(Collected data entries)
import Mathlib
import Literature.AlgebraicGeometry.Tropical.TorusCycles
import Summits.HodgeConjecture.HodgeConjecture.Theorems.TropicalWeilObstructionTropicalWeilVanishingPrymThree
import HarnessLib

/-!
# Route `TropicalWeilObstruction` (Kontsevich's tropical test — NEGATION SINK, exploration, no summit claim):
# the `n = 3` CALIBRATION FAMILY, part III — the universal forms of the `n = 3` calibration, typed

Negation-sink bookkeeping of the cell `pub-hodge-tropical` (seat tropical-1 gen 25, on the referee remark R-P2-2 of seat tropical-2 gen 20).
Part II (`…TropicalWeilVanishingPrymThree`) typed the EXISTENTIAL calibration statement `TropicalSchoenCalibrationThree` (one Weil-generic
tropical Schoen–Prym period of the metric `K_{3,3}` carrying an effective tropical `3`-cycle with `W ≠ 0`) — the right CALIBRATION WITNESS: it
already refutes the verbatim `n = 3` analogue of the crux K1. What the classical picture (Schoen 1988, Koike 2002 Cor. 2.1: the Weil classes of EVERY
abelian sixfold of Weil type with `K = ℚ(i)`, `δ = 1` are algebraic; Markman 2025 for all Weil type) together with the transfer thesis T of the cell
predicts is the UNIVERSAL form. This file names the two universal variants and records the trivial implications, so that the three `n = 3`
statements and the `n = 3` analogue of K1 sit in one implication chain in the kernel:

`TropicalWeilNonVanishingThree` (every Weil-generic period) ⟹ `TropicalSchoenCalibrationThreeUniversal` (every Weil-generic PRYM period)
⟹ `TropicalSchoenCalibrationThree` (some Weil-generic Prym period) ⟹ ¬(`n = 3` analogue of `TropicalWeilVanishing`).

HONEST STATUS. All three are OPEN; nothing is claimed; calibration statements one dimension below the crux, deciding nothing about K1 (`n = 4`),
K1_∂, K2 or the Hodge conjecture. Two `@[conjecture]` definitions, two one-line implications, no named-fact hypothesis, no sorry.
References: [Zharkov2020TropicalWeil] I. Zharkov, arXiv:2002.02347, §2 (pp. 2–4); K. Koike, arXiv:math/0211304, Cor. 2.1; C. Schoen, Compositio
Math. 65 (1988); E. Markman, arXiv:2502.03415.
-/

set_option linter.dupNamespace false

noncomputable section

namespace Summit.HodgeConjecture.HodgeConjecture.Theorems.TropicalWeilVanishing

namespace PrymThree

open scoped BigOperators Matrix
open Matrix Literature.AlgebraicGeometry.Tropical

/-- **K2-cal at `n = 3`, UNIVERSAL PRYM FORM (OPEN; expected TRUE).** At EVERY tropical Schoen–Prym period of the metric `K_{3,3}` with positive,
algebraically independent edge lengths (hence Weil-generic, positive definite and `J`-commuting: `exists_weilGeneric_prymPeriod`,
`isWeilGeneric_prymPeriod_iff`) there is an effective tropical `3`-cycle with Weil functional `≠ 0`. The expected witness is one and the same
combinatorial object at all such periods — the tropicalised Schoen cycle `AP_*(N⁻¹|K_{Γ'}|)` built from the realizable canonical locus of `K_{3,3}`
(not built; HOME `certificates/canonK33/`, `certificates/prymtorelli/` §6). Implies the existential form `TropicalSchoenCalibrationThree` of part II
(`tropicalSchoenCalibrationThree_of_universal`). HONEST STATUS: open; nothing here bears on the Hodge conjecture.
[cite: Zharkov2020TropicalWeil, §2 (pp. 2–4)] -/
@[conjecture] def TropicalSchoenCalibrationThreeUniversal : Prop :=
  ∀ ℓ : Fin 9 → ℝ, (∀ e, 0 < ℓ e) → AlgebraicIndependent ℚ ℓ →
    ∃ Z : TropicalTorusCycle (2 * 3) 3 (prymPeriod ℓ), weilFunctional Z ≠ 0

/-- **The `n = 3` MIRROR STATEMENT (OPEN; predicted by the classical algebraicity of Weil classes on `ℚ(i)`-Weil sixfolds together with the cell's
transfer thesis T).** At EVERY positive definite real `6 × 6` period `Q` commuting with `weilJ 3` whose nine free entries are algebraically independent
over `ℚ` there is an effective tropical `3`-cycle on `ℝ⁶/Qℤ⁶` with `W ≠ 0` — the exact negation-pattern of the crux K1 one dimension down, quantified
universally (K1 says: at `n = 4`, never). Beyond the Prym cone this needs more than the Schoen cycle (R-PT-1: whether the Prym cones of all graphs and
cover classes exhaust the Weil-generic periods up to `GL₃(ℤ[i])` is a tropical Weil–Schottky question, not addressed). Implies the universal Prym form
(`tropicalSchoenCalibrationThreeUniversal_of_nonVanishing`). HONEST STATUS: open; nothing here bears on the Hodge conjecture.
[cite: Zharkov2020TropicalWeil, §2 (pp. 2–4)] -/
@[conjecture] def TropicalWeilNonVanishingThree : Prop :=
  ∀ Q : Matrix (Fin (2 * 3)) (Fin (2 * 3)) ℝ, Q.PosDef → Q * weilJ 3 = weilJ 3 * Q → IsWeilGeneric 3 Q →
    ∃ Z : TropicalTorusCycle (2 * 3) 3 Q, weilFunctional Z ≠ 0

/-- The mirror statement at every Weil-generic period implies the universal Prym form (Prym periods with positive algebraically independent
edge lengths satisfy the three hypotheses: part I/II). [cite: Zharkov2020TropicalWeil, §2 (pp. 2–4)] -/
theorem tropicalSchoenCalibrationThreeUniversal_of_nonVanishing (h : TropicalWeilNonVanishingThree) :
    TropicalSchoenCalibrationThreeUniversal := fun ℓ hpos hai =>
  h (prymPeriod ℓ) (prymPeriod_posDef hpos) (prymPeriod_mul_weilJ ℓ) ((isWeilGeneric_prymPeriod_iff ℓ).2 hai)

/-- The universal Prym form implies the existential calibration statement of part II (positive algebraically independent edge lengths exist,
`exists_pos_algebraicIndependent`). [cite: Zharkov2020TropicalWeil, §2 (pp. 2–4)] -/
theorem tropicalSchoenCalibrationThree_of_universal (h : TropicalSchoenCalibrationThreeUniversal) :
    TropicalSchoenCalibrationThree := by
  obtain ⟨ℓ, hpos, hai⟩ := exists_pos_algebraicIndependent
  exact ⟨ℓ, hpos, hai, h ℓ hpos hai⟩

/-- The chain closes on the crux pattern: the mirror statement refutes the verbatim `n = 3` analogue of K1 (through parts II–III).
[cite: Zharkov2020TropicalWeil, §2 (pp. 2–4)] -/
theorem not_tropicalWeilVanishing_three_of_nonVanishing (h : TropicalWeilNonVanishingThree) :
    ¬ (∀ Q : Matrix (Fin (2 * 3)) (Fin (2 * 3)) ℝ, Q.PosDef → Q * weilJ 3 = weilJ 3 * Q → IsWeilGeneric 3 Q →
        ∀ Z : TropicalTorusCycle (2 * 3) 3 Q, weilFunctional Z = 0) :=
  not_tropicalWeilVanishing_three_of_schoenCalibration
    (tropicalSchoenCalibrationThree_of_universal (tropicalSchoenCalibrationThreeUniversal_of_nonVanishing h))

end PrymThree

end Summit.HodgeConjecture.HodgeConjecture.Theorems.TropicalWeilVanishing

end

--

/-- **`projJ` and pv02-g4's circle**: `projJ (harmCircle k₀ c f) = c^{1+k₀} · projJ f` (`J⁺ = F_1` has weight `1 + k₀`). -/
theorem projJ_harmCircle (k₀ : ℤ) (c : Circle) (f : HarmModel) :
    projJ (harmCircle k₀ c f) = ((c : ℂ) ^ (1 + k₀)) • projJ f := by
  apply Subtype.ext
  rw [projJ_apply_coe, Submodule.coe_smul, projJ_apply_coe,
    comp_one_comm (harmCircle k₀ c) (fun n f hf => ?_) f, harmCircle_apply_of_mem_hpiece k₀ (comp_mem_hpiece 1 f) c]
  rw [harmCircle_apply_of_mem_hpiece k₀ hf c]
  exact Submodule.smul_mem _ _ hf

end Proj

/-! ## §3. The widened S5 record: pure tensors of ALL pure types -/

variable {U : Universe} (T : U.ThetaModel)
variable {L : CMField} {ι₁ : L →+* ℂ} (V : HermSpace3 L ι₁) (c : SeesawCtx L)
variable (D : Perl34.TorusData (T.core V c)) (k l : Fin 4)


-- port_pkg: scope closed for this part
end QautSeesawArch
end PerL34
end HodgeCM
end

● What you are asked to do: Go through the entries above and copy out every line that includes the word "lengths".

● Solution to the exercise:
algebraically independent edge lengths (hence Weil-generic, positive definite and `J`-commuting: `exists_weilGeneric_prymPeriod`,
edge lengths satisfy the three hypotheses: part I/II). [cite: Zharkov2020TropicalWeil, §2 (pp. 2–4)] -/
/-- The universal Prym form implies the existential calibration statement of part II (positive algebraically independent edge lengths exist,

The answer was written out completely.